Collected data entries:
+ + + +
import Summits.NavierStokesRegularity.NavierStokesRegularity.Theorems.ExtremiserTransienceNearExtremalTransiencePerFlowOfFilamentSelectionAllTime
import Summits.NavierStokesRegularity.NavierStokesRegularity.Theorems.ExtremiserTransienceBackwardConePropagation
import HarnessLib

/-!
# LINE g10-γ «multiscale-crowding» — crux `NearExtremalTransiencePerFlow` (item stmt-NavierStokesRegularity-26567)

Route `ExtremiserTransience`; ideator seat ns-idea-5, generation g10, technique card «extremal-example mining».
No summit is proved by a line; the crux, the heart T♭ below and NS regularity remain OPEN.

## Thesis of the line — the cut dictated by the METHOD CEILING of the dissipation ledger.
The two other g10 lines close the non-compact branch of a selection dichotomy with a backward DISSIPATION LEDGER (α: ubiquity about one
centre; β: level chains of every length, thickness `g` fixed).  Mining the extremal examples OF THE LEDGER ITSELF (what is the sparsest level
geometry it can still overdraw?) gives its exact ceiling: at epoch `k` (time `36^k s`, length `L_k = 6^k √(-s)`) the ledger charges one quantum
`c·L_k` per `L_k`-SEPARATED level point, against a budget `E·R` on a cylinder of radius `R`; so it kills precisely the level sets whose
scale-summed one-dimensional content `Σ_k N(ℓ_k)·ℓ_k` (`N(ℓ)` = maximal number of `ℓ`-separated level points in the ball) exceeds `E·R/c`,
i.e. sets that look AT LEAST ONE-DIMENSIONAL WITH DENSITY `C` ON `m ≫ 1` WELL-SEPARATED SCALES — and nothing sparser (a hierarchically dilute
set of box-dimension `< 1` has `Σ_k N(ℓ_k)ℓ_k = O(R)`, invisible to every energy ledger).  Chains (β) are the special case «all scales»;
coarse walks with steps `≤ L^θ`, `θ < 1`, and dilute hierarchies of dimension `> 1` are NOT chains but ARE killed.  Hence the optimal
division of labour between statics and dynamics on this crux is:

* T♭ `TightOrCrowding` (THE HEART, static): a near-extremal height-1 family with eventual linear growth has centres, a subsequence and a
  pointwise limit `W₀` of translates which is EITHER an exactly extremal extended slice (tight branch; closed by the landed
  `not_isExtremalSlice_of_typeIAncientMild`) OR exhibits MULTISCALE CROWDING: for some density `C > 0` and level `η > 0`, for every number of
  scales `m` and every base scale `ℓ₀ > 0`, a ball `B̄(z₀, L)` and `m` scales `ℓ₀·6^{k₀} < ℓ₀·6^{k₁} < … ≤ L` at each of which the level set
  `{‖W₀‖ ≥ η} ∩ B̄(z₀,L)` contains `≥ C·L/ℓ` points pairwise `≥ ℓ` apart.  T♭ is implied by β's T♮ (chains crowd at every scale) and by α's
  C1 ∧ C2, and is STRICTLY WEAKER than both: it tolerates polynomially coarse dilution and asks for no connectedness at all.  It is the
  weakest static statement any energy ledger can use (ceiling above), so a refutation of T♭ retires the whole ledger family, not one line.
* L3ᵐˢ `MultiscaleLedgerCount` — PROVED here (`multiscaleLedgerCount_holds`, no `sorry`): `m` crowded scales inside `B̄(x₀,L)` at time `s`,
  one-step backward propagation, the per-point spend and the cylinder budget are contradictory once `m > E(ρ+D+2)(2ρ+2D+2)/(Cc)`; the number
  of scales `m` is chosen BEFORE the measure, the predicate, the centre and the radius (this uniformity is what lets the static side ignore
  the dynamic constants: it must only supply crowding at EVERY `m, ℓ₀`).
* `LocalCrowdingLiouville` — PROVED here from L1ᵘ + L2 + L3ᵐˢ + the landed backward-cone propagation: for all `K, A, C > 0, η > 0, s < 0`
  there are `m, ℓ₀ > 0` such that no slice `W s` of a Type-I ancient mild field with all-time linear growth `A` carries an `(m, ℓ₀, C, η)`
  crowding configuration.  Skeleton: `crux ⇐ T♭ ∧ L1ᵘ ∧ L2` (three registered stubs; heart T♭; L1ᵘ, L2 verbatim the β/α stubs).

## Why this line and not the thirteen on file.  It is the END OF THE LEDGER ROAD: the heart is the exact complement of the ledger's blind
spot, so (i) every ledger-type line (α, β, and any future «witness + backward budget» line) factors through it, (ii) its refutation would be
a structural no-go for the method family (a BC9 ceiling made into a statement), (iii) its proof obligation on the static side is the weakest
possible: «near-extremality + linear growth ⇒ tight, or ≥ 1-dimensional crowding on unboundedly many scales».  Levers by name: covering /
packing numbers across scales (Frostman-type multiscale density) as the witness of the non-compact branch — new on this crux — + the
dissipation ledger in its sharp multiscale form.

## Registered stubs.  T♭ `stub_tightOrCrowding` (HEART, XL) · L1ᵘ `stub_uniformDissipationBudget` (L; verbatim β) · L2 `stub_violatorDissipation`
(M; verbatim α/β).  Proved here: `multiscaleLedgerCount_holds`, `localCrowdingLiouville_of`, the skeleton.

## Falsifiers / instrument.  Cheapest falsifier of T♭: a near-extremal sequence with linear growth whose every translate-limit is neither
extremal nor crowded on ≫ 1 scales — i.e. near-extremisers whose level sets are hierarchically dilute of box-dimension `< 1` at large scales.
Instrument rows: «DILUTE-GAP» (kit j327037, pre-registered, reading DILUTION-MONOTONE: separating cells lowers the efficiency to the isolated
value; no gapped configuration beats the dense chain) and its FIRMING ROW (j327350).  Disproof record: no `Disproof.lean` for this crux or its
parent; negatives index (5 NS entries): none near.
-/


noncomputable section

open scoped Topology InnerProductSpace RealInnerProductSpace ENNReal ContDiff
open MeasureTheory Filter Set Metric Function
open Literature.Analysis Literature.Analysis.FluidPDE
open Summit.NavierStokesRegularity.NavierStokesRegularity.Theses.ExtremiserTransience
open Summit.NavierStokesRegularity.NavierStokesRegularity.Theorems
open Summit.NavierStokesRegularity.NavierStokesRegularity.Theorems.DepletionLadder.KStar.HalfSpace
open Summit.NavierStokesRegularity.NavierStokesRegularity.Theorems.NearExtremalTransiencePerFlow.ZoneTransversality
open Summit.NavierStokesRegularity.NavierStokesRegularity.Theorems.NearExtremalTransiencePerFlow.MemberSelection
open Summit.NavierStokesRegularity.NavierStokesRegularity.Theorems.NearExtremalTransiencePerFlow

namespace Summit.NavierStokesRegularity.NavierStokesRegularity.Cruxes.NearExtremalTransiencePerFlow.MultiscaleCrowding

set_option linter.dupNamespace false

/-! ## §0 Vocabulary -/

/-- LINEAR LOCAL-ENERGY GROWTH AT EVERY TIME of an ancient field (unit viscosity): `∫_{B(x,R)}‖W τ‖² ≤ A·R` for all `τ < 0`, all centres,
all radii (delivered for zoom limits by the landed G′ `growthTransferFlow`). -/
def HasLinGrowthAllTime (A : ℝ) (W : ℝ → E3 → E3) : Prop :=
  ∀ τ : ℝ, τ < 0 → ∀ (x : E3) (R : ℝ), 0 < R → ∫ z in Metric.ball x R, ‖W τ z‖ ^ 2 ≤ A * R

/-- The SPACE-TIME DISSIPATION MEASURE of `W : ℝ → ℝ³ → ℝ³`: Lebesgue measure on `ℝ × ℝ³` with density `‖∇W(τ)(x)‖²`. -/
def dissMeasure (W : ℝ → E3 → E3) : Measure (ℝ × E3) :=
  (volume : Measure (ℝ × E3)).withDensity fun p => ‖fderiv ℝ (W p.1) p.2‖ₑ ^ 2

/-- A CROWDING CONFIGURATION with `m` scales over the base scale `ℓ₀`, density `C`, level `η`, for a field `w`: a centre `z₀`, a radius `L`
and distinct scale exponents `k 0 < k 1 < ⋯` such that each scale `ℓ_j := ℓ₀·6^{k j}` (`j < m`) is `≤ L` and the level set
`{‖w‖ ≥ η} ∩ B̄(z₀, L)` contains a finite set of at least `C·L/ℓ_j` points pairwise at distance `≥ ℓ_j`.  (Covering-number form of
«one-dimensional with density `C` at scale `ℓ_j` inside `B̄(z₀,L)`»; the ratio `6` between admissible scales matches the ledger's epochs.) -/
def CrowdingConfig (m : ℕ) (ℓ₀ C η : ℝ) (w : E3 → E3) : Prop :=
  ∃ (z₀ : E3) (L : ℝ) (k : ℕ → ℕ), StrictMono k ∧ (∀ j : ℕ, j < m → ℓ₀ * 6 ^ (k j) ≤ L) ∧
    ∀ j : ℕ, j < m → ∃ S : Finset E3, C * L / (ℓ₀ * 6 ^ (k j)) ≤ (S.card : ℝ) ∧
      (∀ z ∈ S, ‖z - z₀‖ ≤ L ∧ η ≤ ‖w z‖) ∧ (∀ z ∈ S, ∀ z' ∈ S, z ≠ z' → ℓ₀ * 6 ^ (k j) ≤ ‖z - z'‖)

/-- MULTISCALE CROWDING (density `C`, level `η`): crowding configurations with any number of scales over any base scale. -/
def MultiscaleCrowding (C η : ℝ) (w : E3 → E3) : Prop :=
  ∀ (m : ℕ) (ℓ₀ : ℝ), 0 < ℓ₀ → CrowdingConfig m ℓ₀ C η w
+ + + +
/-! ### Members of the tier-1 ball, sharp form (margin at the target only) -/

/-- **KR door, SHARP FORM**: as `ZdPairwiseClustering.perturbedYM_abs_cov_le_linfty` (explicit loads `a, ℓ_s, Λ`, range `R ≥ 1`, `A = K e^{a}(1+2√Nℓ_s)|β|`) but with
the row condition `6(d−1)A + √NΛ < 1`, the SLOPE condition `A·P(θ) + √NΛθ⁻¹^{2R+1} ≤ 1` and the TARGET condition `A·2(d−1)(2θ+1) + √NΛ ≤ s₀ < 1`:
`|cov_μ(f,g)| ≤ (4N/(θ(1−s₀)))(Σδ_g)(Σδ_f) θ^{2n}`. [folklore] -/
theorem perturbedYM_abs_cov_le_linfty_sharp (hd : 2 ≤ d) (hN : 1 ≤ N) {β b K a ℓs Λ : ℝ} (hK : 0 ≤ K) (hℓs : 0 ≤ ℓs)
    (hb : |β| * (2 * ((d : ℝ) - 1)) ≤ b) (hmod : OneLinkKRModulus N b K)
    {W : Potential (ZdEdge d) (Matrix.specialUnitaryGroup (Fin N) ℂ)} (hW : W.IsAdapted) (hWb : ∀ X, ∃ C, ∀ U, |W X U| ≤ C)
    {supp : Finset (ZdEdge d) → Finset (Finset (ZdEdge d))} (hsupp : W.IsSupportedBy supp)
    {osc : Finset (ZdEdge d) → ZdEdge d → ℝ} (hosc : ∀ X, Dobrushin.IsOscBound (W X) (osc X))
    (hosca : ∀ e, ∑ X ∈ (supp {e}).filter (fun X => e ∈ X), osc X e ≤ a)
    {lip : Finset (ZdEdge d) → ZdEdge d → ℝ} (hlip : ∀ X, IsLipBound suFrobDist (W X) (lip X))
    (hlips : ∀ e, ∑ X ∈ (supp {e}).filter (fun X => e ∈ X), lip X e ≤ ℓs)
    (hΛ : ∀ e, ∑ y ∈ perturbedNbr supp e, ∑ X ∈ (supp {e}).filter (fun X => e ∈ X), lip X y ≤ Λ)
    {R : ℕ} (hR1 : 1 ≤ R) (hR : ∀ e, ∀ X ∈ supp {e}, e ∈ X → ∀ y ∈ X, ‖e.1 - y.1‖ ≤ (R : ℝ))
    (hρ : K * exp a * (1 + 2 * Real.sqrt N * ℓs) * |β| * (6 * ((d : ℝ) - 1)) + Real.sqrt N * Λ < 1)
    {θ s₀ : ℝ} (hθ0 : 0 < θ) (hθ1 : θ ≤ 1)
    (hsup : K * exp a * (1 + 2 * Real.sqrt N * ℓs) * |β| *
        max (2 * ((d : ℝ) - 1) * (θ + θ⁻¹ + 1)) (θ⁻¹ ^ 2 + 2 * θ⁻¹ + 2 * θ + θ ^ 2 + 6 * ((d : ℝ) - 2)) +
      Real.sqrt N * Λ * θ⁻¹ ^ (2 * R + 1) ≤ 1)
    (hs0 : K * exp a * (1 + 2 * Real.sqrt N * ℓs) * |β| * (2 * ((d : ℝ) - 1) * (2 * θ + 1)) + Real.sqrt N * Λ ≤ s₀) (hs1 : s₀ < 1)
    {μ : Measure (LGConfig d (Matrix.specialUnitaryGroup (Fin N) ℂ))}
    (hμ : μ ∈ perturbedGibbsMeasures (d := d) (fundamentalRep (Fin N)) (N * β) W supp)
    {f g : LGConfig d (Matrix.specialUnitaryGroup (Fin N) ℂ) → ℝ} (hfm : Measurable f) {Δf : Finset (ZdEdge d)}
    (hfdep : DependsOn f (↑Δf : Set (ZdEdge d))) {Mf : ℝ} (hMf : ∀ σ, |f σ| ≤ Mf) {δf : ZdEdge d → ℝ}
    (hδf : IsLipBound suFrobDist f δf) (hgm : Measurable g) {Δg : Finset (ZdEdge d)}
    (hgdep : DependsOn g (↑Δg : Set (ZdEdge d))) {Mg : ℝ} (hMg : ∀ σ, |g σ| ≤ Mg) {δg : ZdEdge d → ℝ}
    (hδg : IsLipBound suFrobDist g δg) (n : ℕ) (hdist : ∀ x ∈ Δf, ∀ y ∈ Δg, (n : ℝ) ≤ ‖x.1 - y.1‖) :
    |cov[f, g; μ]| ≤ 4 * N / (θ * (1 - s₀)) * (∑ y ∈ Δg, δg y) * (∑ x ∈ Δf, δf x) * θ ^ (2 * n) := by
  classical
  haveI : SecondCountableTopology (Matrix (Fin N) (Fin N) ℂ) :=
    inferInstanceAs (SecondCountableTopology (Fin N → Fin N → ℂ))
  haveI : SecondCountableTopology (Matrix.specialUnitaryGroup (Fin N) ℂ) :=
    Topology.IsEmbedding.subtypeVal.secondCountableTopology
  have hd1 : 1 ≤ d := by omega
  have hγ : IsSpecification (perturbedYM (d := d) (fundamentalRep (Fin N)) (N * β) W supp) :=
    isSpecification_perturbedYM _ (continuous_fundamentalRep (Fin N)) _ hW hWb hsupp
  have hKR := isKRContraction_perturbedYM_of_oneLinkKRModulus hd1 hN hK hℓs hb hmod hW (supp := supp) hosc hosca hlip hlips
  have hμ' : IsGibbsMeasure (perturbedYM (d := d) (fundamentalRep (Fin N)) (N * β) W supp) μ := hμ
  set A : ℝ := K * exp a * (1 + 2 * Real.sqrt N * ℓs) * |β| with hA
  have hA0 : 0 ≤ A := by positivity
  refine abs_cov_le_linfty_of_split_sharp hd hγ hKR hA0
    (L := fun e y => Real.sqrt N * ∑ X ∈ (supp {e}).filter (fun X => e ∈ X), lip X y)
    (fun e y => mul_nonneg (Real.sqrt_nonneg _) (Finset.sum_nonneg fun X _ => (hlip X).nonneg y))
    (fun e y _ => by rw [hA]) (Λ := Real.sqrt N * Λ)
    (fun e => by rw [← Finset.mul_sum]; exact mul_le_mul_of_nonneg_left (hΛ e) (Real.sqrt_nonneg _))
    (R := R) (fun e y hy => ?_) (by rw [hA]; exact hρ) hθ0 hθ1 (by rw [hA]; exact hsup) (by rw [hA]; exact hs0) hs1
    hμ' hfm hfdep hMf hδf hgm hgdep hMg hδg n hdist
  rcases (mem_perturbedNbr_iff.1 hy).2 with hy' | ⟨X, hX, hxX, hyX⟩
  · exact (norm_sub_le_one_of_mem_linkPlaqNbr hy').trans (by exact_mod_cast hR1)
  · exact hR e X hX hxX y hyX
+ + + +
What you need to do:
One stretch of the lines above is wanted, from the line that contains "(hθ1 : θ ≤ 1)" through the line that contains "Measure (LGConfig d". Output it exactly.

Answer section:
    {θ s₀ : ℝ} (hθ0 : 0 < θ) (hθ1 : θ ≤ 1)
    (hsup : K * exp a * (1 + 2 * Real.sqrt N * ℓs) * |β| *
        max (2 * ((d : ℝ) - 1) * (θ + θ⁻¹ + 1)) (θ⁻¹ ^ 2 + 2 * θ⁻¹ + 2 * θ + θ ^ 2 + 6 * ((d : ℝ) - 2)) +
      Real.sqrt N * Λ * θ⁻¹ ^ (2 * R + 1) ≤ 1)
    (hs0 : K * exp a * (1 + 2 * Real.sqrt N * ℓs) * |β| * (2 * ((d : ℝ) - 1) * (2 * θ + 1)) + Real.sqrt N * Λ ≤ s₀) (hs1 : s₀ < 1)
    {μ : Measure (LGConfig d (Matrix.specialUnitaryGroup (Fin N) ℂ))}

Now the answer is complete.